I am not sure why you think there is no conceivable way of fixing this in Go. Do you have an analysis showing this?

ahhh, i think i finally see what you're arguing for here. at least, the general shape of it.

my impossibility claim there was based on the assumption that you were talking about doing this via version selection. now that i better understand what you're saying, though, sure - i suspect it's quite possible to do what you're suggesting. it's not clear to me whether it's the right path, though.

two casing versions are encountered at the same import priority

i'm not sure what "import priority" is, but "priority" suggests some concept of ordinality. while we can impose something like that on a DAG with a "shortest/longest path distance from root", it's not clear to me that that's actually a useful distinction for this domain in general, or for this problem in particular. hard to tell though, because:

we could correct the problem by modifying the set of imports (for example, make sure that only github.com/sdboyer/deptest and not github.com/Sdboyer/deptest)

this seems like an incomplete thought? i don't know what the "modification" here is.

making this a requirement is what makes the problem untenable.

at most, i think we can say it makes the problem frustrating. if it were so critically flawed an approach as to be unrealistic, then...well, a bit facetious, but we'd hear about it in TIOBE analyses about Go's viability. what we know is that the check exists in the compiler today, and the actual felt pain from it here, as reflected in this issue, seems to be a confluence of two factors:

  1. logrus is either the or one of the most widely imported public package in the Go ecosystem
  2. Sirupsen chose to change the casing of his name, and people followed suit with their imports

it is, of course, not impossible that this might happen again in the future. but it strikes me as more of an edge cases, having required a bit of a perfect storm to really have bite.

Adding this as a constant factor in the SAT solver seems like a waste, when the package name could be canonicalized to github.com/sdboyer/deptest before adding the case variations to the solution space.

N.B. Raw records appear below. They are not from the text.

import Literature.Topology.FourManifolds.BranchedDoubleCoverUnknot
import Literature.Geometry.Riemannian.SphereGeodesics
import Literature.Geometry.Riemannian.ChangGurskyYangProofs
import HarnessLib

/-!
# The standard example is not charged: the round `S⁴` is a half-turn-invariant metric of
# positive scalar curvature

Topic `Literature/Topology/FourManifolds`; a complement to `BranchedDoubleCoverUnknot.lean`
(`isBranchedDoubleCover_sphere_unknotTwo`: `S⁴` with its linear half-turn `halfTurn` is the
branched double cover of itself along the unknotted 2-sphere — the `s = 0` member of Kuhrman's
family `Σ₂(S⁴, ρK(2,3,|6s+1|))`, arXiv:2507.03798, Thm. 1).

The named fact `Kuhrman2025_thm3_chargedHomotopySphere` (`ChargedHomotopySphere.lean`) asks for
a homotopy 4-sphere with an involution fixing an `S²` and preserving NO Riemannian metric of
positive scalar curvature. This file proves, in the tree's own vocabulary
(`PseudoRiemannianMetric`, `HasLeviCivita`, `scalarCurvature`, `pullbackBilin`), that the
standard pair `(S⁴, halfTurn)` FAILS the last clause — consistent with Miyazawa's
`|deg(U)| = 1` for the unknot (arXiv:2312.02041, Prop. 3.14) and showing that the curvature
clause of the fact is contentful (not dischargeable by the linear example):

* `halfTurnIso` — the half-turn `(x₀, x₁, x₂, x₃, x₄) ↦ (x₀, x₁, x₂, -x₃, -x₄)` as a linear
  isometry of `ℝ⁵`, with `sphereMap halfTurnIso = halfTurn`;
* `pullbackBilin_halfTurn_roundMetric` — **the half-turn is an isometry of the round metric**
  (`halfTurn^* g_round = g_round`; Lee 2018, Problem 5-11: restrictions of `O(5)` are
  isometries of the round sphere; the tree's `mvfderiv_coe_sphereMap`);
* `exists_halfTurn_invariant_psc` — the round metric of `S⁴` is a `halfTurn`-invariant
  Riemannian metric with Levi-Civita connection and positive scalar curvature (`= 12`,
  `scalarCurvature_roundMetric_pos`, Lee 2018, Prop. 8.36);
* `not_charged_halfTurn` — hence the curvature clause of
  `Kuhrman2025_thm3_chargedHomotopySphere` fails for `(S⁴, halfTurn)`.

Everything is a theorem (plus the two auxiliary bundlings `halfTurnLinear`, `halfTurnIso`);
no named facts.

## References

* J. M. Lee, *Introduction to Riemannian Manifolds*, 2nd ed. (2018), Problem 5-11, Prop. 8.36.
  [Lee2018]
* J. Miyazawa, arXiv:2312.02041 (2023), Prop. 3.14. [Miyazawa2023]
* J. Kuhrman, arXiv:2507.03798 (2025), Thm. 1 and Thm. 3. [Kuhrman2025]
-/

open scoped Manifold ContDiff Topology InnerProductSpace
open Function Set Module

noncomputable section

namespace Literature.Topology.FourManifolds

open GluckUnknot Literature.Geometry.Riemannian Literature.Geometry.Lorentzian
  Literature.Geometry.Lorentzian.PseudoRiemannianMetric

namespace BranchedUnknot

/-- `finrank ℝ ℝ⁵ = 4 + 1` (spelling `Fin 5`), for the sphere API. [folklore] -/
private theorem fact_finrank_five' : Fact (finrank ℝ (EuclideanSpace ℝ (Fin 5)) = 4 + 1) :=
  ⟨finrank_euclideanSpace_fin⟩

attribute [local instance] fact_finrank_five'

/-- The half-turn of `ℝ⁵` is additive. [folklore] -/
theorem halfTurnVec_add (z z' : EuclideanSpace ℝ (Fin 5)) :
    halfTurnVec (z + z') = halfTurnVec z + halfTurnVec z' := by
  ext i
  fin_cases i <;> simp [halfTurnVec, appendFive, headThree, tailTwo] <;> ring

/-- The half-turn of `ℝ⁵` as a linear map. [folklore] -/
def halfTurnLinear : EuclideanSpace ℝ (Fin 5) →ₗ[ℝ] EuclideanSpace ℝ (Fin 5) where
  toFun := halfTurnVec
  map_add' := halfTurnVec_add
  map_smul' a z := halfTurnVec_smul a z

/-- **The half-turn of `ℝ⁵` as a linear isometry** (an element of `O(5)`: an involutive linear
map preserving norms, `norm_halfTurnVec`). [folklore] -/
def halfTurnIso : EuclideanSpace ℝ (Fin 5) ≃ₗᵢ[ℝ] EuclideanSpace ℝ (Fin 5) :=
  { LinearEquiv.ofInvolutive halfTurnLinear halfTurnVec_halfTurnVec with
    norm_map' := norm_halfTurnVec }

/-- `halfTurnIso z = halfTurnVec z`. [folklore] -/
@[simp] theorem halfTurnIso_apply (z : EuclideanSpace ℝ (Fin 5)) : halfTurnIso z = halfTurnVec z :=
  rfl

/-- The half-turn of `S⁴` is the sphere map of the linear isometry `halfTurnIso`. [folklore] -/
theorem sphereMap_halfTurnIso : sphereMap halfTurnIso = halfTurn :=
  funext fun _ ↦ Subtype.ext rfl

/-- **The half-turn is an isometry of the round metric of `S⁴`**: `halfTurn^* g_round = g_round`
(`g_round(v, w) = ⟪dι v, dι w⟫`, `dι ∘ d(halfTurn) = halfTurnIso ∘ dι`, and `halfTurnIso`
preserves inner products; Lee 2018, Problem 5-11). [cite: Lee2018, Problem 5-11] -/
theorem pullbackBilin_halfTurn_roundMetric (y : Metric.sphere (0 : EuclideanSpace ℝ (Fin 5)) 1) :
    pullbackBilin (I := 𝓡 4) (I' := 𝓡 4) halfTurn
        (roundMetric (n := 4) (EuclideanSpace ℝ (Fin 5))).val y =
      (roundMetric (n := 4) (EuclideanSpace ℝ (Fin 5))).val y := by
  ext v w
  rw [pullbackBilin_apply, ← sphereMap_halfTurnIso, roundMetric_val_eq_inner,
    roundMetric_val_eq_inner, mvfderiv_coe_sphereMap, mvfderiv_coe_sphereMap,
    LinearIsometryEquiv.inner_map_map]

/-- **The round metric of `S⁴` is a half-turn-invariant metric of positive scalar curvature**
with Levi-Civita connection (scalar curvature `4 · 3 = 12 > 0`, Lee 2018, Prop. 8.36; invariance
by `pullbackBilin_halfTurn_roundMetric`). [cite: Lee2018, Prop. 8.36] -/
theorem exists_halfTurn_invariant_psc :
    ∃ (g : PseudoRiemannianMetric (𝓡 4) ∞ (EuclideanSpace ℝ (Fin 4))
        (TangentSpace (𝓡 4) : Metric.sphere (0 : EuclideanSpace ℝ (Fin 5)) 1 → Type _))
      (_ : g.HasLeviCivita),
      g.IsRiemannian ∧ (∀ x, 0 < g.scalarCurvature x) ∧
        ∀ y, pullbackBilin (I := 𝓡 4) (I' := 𝓡 4) halfTurn g.val y = g.val y := by
  haveI : (roundMetric (n := 4) (EuclideanSpace ℝ (Fin 5))).HasLeviCivita :=
    (roundMetric (n := 4) (EuclideanSpace ℝ (Fin 5))).hasLeviCivita
  exact ⟨roundMetric (n := 4) (EuclideanSpace ℝ (Fin 5)), ‹_›, isRiemannian_roundMetric,
    fun x ↦ scalarCurvature_roundMetric_pos _ (by norm_num) x, pullbackBilin_halfTurn_roundMetric⟩

/-- **The standard example is not charged.** The curvature clause of
`Kuhrman2025_thm3_chargedHomotopySphere` — "no `ι`-invariant Riemannian metric with Levi-Civita
connection has positive scalar curvature" — FAILS for `(S⁴, halfTurn)`, the `s = 0` member of
Kuhrman's family (consistent with `|deg(U)| = 1` for the unknot, Miyazawa 2023, Prop. 3.14): the
round metric is such a metric. [cite: Miyazawa2023, Prop. 3.14] -/
theorem not_charged_halfTurn :
    ¬ ∀ (g : PseudoRiemannianMetric (𝓡 4) ∞ (EuclideanSpace ℝ (Fin 4))
        (TangentSpace (𝓡 4) : Metric.sphere (0 : EuclideanSpace ℝ (Fin 5)) 1 → Type _))
        (_ : g.HasLeviCivita),
        g.IsRiemannian → (∀ x, 0 < g.scalarCurvature x) →
          ¬ ∀ y, pullbackBilin (I := 𝓡 4) (I' := 𝓡 4) halfTurn g.val y = g.val y := by
  intro h
  obtain ⟨g, hLC, hR, hS, hinv⟩ := exists_halfTurn_invariant_psc
  exact h g hLC hR hS hinv

end BranchedUnknot

end Literature.Topology.FourManifolds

so the proposal is that the compiler only ever sees the folded/canonicalized paths, and that's the information it has when it goes searching on local disk for files to satisfy an import?

Adding this as a constant factor in the SAT solver seems like a waste, when the package name could be canonicalized to github.com/sdboyer/deptest before adding the case variations to the solution space.

so, to be clear, as a practical matter, this has to happen in dep right now, as it's the only solution we have to fix the pain that exists with currently released versions of the toolchain. we can consider taking it out later if a change like you're proposing lands, but it'd probably have to be quite far in the future. dep has to care about a longer span of time than your average project.

stevvooe commented 7 years ago

@sdboyer That is a closer interpretation of what I'm saying.

I think the problem with the dep solution is that it won't actually be able to solve the problem if dependencies don't agree on case. The situation is no better or worse than it is today, except we might get a better error message.

Either way, let's shift venues. I'm not sure this is the right place to discuss. I haven't found an issue on golang for this, but it is likely that one exists.